About this task: Scan the entries below. List each line with "LOCATE".
** Data in this exercise follows **
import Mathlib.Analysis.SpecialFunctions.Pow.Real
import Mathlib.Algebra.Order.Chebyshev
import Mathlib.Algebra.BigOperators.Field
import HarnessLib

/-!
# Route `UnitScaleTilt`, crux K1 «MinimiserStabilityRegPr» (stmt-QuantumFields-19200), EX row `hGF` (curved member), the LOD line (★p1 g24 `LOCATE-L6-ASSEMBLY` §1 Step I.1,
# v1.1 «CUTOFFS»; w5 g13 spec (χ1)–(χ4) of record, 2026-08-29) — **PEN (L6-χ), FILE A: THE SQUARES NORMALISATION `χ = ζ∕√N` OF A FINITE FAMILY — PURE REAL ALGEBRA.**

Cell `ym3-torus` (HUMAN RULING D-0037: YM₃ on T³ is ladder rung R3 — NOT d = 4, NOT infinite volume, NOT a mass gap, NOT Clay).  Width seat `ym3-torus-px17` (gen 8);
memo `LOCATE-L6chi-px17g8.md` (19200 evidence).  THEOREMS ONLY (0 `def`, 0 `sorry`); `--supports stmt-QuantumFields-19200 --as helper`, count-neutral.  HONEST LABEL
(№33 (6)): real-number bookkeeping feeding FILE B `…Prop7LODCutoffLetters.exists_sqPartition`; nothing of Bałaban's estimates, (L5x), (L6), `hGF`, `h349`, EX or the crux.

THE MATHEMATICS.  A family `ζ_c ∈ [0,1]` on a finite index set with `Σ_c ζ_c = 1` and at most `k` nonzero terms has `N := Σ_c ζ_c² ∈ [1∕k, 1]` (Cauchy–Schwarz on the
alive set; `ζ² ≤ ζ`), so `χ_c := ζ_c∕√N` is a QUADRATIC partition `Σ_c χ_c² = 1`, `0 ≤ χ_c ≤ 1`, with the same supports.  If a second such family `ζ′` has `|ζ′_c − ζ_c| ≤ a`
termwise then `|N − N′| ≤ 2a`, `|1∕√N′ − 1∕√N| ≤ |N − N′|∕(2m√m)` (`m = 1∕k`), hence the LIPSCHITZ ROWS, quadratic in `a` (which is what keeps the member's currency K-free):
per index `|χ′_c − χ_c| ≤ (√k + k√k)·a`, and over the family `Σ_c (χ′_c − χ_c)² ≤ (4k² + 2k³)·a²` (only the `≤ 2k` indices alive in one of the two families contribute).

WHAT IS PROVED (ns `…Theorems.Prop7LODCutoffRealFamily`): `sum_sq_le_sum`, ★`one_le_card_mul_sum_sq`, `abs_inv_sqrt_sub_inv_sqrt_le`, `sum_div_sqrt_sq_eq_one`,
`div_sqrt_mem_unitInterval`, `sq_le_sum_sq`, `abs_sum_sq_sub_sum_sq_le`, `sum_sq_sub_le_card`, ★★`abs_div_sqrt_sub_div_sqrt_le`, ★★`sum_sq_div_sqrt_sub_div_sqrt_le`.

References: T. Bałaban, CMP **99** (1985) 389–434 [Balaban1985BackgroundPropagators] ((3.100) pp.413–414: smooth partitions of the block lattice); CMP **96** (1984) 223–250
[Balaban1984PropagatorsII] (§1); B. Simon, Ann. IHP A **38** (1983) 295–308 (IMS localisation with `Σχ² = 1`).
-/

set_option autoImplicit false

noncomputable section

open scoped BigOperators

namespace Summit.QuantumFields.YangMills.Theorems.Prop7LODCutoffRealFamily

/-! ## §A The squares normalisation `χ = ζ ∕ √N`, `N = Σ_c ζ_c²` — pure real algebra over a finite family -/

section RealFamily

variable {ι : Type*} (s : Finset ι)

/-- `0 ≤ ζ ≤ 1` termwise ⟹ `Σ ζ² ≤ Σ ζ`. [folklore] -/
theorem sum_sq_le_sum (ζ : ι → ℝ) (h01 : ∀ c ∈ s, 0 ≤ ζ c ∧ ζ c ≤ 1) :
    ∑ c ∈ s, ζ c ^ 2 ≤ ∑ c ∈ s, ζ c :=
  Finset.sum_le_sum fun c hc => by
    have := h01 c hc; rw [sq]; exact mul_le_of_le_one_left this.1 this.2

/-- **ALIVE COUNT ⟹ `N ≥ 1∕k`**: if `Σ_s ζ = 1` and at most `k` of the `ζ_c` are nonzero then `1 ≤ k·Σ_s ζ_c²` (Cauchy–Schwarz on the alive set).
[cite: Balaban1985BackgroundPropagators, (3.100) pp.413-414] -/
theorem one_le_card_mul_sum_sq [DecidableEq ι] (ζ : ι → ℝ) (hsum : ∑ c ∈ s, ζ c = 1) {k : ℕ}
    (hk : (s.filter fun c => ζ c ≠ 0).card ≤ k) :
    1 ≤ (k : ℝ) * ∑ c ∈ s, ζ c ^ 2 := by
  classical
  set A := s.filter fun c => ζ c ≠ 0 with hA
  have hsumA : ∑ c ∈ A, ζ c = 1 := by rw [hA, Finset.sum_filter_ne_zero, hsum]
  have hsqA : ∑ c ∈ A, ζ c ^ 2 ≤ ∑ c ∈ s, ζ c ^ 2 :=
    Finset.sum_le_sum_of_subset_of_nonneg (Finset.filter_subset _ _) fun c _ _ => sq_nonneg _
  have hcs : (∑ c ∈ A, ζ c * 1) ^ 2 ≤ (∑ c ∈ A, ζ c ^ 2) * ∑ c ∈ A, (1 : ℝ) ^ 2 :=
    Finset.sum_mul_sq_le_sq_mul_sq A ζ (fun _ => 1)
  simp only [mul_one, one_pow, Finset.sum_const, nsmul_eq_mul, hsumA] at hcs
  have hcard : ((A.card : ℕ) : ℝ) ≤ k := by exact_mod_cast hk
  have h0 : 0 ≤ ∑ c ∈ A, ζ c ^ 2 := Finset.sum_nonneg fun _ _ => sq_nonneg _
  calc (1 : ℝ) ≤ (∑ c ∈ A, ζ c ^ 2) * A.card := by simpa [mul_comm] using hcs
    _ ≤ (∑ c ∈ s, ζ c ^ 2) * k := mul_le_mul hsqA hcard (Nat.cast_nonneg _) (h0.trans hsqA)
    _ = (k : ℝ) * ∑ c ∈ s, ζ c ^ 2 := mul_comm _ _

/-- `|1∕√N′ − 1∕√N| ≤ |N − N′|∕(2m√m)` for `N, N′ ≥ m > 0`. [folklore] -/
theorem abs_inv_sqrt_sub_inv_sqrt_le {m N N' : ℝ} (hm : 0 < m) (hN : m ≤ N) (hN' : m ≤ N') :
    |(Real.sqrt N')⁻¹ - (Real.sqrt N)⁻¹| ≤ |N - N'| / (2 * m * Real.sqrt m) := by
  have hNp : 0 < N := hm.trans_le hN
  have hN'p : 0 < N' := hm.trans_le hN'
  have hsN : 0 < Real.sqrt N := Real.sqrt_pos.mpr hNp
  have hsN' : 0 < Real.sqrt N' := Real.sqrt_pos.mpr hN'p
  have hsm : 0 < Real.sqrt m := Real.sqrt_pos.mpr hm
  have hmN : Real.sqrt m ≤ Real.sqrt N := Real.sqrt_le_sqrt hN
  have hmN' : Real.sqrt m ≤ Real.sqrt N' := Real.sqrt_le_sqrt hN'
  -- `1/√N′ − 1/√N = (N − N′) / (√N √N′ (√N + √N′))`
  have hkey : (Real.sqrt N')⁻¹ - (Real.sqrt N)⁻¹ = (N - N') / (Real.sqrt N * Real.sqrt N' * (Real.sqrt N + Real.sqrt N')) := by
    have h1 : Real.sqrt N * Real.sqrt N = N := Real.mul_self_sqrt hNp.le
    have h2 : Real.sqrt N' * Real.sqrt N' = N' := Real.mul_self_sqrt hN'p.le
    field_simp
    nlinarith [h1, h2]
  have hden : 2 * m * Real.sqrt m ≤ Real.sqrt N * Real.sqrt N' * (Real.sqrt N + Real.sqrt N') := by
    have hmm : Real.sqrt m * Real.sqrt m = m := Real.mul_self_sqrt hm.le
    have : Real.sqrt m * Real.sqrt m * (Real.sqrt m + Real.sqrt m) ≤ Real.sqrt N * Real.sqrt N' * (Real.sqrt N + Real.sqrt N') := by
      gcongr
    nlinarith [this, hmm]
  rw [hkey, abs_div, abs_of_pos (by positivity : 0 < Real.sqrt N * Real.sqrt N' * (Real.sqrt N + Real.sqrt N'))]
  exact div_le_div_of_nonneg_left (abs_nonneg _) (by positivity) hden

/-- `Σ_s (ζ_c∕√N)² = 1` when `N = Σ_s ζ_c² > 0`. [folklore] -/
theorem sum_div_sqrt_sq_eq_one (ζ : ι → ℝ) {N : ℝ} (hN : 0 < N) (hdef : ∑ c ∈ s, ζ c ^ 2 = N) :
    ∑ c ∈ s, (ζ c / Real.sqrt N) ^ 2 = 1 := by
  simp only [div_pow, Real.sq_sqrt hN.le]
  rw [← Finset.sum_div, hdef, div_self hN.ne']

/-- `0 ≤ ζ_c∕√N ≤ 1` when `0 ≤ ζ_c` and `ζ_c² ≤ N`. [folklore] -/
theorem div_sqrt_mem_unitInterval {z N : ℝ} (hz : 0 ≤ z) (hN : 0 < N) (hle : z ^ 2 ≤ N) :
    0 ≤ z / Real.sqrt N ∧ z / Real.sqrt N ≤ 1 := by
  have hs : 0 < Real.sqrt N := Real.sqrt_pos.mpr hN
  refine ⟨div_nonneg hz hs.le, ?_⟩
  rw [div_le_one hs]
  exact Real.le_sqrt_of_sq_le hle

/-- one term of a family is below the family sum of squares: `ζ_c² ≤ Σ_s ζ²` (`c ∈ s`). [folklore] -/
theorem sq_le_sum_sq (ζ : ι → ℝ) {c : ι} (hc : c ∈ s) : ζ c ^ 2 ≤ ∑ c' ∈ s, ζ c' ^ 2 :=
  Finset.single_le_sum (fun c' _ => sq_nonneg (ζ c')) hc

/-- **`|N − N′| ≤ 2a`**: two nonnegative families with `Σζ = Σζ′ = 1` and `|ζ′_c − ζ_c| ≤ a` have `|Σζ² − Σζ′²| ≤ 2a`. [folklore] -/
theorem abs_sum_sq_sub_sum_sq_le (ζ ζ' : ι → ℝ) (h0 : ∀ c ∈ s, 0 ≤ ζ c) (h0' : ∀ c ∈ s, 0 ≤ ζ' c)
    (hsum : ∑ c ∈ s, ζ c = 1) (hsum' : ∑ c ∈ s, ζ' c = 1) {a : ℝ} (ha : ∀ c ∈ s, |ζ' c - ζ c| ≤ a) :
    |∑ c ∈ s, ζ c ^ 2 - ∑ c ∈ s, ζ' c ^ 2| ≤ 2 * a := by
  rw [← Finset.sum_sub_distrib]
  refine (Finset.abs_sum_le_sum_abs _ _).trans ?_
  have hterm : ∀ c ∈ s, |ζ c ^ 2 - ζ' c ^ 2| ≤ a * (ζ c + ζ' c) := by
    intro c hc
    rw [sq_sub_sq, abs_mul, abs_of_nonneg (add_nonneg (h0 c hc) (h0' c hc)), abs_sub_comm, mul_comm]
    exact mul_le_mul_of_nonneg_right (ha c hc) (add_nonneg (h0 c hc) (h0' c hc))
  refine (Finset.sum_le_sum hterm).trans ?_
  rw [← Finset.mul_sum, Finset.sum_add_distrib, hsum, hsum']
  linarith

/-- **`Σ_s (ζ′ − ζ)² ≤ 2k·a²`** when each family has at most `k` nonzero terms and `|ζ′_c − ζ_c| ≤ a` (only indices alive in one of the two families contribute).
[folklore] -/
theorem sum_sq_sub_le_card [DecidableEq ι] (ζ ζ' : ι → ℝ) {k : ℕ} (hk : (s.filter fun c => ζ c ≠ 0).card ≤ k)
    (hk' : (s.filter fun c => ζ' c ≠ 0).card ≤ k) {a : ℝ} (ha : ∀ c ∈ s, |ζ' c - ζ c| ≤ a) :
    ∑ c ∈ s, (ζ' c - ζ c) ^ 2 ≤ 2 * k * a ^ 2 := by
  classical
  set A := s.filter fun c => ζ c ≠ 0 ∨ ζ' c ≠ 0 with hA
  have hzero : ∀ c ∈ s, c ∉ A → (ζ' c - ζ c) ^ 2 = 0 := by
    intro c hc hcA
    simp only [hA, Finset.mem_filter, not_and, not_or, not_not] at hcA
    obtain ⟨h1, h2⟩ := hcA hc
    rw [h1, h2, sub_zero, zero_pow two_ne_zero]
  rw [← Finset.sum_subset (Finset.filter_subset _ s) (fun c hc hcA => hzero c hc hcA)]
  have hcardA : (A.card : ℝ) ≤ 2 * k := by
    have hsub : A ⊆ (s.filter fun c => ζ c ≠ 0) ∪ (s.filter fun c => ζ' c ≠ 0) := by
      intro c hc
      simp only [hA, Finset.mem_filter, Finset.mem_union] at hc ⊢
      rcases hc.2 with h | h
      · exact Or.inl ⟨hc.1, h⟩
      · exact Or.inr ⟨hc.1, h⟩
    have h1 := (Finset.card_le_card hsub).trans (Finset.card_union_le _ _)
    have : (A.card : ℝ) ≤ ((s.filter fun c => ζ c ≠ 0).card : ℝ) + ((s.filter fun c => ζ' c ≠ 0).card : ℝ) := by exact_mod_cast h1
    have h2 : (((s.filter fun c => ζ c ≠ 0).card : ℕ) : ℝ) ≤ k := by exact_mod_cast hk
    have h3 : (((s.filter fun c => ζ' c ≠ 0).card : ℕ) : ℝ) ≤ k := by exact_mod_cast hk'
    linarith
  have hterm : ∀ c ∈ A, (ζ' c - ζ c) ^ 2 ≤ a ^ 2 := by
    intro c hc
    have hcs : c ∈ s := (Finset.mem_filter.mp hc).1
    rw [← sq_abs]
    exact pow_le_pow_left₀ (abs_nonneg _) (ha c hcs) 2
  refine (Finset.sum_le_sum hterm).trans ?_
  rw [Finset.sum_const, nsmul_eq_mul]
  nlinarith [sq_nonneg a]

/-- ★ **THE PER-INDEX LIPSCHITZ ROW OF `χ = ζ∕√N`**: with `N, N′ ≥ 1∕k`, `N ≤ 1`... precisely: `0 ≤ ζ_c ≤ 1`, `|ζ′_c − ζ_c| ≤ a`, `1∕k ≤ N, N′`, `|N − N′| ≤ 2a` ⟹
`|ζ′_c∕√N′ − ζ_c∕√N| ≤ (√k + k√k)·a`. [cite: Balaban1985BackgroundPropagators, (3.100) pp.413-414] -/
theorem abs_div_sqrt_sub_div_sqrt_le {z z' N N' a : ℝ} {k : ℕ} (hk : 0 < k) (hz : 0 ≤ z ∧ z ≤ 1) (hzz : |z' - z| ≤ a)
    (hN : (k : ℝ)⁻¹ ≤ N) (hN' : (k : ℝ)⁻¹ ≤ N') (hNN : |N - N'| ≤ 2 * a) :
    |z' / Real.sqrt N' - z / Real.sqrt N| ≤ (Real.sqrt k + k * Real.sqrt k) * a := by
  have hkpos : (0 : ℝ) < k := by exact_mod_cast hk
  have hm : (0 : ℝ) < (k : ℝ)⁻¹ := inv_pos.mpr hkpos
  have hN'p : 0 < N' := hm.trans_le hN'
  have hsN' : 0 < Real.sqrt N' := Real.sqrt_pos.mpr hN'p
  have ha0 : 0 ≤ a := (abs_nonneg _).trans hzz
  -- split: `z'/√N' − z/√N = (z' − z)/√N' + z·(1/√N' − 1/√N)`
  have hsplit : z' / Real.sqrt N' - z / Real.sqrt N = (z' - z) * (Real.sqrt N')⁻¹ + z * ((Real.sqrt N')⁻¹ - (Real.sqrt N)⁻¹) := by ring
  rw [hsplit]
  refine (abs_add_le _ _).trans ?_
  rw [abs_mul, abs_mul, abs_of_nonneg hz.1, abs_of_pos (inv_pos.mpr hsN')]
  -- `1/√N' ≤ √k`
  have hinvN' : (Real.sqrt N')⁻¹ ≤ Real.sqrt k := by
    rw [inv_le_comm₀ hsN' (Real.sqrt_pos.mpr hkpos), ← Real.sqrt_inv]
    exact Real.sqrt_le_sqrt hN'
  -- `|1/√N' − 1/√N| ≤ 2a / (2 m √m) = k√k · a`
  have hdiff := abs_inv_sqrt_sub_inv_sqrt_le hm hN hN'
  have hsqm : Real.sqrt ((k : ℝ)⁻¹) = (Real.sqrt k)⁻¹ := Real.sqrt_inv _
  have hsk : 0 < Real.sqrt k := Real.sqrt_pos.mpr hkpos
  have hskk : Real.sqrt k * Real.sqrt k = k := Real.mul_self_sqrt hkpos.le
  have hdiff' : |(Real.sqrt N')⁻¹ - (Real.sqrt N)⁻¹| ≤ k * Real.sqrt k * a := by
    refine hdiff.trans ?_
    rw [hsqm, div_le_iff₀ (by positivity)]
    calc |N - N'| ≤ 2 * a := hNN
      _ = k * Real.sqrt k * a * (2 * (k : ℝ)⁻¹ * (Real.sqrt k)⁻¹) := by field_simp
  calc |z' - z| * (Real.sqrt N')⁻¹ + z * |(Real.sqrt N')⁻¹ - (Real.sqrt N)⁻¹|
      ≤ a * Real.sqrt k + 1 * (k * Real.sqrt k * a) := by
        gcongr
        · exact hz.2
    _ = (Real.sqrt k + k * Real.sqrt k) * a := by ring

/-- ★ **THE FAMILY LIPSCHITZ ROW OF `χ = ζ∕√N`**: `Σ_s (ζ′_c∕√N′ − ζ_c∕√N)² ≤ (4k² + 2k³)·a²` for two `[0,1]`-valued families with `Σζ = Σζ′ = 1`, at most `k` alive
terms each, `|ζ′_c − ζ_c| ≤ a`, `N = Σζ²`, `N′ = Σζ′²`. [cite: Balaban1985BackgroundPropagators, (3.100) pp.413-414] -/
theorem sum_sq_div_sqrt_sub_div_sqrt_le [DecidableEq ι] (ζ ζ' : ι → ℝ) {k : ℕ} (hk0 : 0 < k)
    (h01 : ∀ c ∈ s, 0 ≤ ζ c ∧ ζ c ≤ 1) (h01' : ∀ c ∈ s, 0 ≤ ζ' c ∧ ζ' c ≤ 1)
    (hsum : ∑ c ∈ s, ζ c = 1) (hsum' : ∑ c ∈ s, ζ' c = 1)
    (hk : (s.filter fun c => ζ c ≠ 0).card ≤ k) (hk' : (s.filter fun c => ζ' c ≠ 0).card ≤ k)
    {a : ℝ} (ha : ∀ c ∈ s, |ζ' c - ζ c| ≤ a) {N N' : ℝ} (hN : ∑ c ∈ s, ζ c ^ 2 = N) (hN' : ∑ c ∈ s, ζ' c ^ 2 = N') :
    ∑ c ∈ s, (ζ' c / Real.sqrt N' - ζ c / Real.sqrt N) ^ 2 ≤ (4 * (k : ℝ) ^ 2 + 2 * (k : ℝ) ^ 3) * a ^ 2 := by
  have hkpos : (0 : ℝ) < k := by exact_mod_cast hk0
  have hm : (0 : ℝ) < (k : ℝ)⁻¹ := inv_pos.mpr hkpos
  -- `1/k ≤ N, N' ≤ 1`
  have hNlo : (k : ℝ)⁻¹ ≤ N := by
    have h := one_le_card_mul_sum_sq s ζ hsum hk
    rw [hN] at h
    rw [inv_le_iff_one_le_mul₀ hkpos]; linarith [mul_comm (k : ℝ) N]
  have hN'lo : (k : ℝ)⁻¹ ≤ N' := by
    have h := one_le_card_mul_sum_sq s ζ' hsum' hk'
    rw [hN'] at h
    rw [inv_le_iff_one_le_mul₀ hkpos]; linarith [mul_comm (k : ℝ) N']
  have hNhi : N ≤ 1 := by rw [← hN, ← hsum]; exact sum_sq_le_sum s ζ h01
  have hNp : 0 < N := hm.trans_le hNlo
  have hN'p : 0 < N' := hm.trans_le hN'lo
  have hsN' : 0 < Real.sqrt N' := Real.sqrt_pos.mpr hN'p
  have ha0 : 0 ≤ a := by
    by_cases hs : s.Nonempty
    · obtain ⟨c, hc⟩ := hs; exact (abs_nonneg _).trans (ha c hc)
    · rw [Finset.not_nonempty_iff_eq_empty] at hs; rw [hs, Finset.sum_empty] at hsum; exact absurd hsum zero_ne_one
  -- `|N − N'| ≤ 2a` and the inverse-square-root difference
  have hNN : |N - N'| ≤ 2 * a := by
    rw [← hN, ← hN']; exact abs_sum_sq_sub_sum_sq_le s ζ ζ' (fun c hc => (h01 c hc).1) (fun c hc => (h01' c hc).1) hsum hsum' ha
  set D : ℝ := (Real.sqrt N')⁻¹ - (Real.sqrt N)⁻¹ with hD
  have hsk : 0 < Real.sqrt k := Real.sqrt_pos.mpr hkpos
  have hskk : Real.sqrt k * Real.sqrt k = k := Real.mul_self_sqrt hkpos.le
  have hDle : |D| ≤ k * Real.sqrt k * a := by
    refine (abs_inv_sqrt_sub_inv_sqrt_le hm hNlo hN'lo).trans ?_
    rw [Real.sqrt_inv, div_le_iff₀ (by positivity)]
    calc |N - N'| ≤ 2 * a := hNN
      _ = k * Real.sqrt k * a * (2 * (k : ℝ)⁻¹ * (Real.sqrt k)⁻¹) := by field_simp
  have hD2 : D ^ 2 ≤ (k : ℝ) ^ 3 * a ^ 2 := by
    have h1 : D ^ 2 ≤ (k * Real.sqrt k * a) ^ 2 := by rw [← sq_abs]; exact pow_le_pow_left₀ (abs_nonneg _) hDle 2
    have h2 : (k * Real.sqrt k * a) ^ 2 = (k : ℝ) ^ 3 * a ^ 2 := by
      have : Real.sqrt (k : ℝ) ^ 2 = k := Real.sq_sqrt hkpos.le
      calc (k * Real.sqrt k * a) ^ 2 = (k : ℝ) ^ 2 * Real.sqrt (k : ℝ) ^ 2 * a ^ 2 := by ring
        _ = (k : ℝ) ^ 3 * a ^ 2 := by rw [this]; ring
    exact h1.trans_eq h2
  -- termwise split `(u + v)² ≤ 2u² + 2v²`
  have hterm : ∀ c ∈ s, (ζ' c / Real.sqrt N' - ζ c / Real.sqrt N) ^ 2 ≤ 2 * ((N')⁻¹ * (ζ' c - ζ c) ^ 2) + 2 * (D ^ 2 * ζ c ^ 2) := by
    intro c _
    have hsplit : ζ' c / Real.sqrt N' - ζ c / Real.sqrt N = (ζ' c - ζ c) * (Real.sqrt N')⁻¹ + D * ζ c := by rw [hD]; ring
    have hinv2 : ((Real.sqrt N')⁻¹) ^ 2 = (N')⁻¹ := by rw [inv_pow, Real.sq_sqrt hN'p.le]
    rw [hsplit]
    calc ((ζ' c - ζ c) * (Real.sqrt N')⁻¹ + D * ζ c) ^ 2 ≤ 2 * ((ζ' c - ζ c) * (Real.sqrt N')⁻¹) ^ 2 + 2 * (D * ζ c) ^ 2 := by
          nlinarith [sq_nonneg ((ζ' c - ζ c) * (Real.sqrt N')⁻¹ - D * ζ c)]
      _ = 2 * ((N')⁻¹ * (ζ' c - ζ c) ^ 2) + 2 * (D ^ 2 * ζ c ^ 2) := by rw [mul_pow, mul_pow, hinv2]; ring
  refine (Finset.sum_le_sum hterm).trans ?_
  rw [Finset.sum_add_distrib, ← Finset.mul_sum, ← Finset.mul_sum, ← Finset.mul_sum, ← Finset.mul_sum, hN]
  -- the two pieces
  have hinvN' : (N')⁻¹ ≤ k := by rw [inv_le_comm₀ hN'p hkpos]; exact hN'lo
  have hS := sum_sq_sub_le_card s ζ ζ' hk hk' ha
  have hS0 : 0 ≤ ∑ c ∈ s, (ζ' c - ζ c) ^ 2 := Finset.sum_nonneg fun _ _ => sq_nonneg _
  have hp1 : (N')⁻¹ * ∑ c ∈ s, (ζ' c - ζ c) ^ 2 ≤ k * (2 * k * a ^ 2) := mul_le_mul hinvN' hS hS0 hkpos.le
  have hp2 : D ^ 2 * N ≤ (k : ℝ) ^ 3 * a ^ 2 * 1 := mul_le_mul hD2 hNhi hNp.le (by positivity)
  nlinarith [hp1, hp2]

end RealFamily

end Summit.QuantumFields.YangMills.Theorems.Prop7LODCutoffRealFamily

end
** End of Data in this exercise **
Your response:
# Route `UnitScaleTilt`, crux K1 «MinimiserStabilityRegPr» (stmt-QuantumFields-19200), EX row `hGF` (curved member), the LOD line (★p1 g24 `LOCATE-L6-ASSEMBLY` §1 Step I.1,
memo `LOCATE-L6chi-px17g8.md` (19200 evidence).  THEOREMS ONLY (0 `def`, 0 `sorry`); `--supports stmt-QuantumFields-19200 --as helper`, count-neutral.  HONEST LABEL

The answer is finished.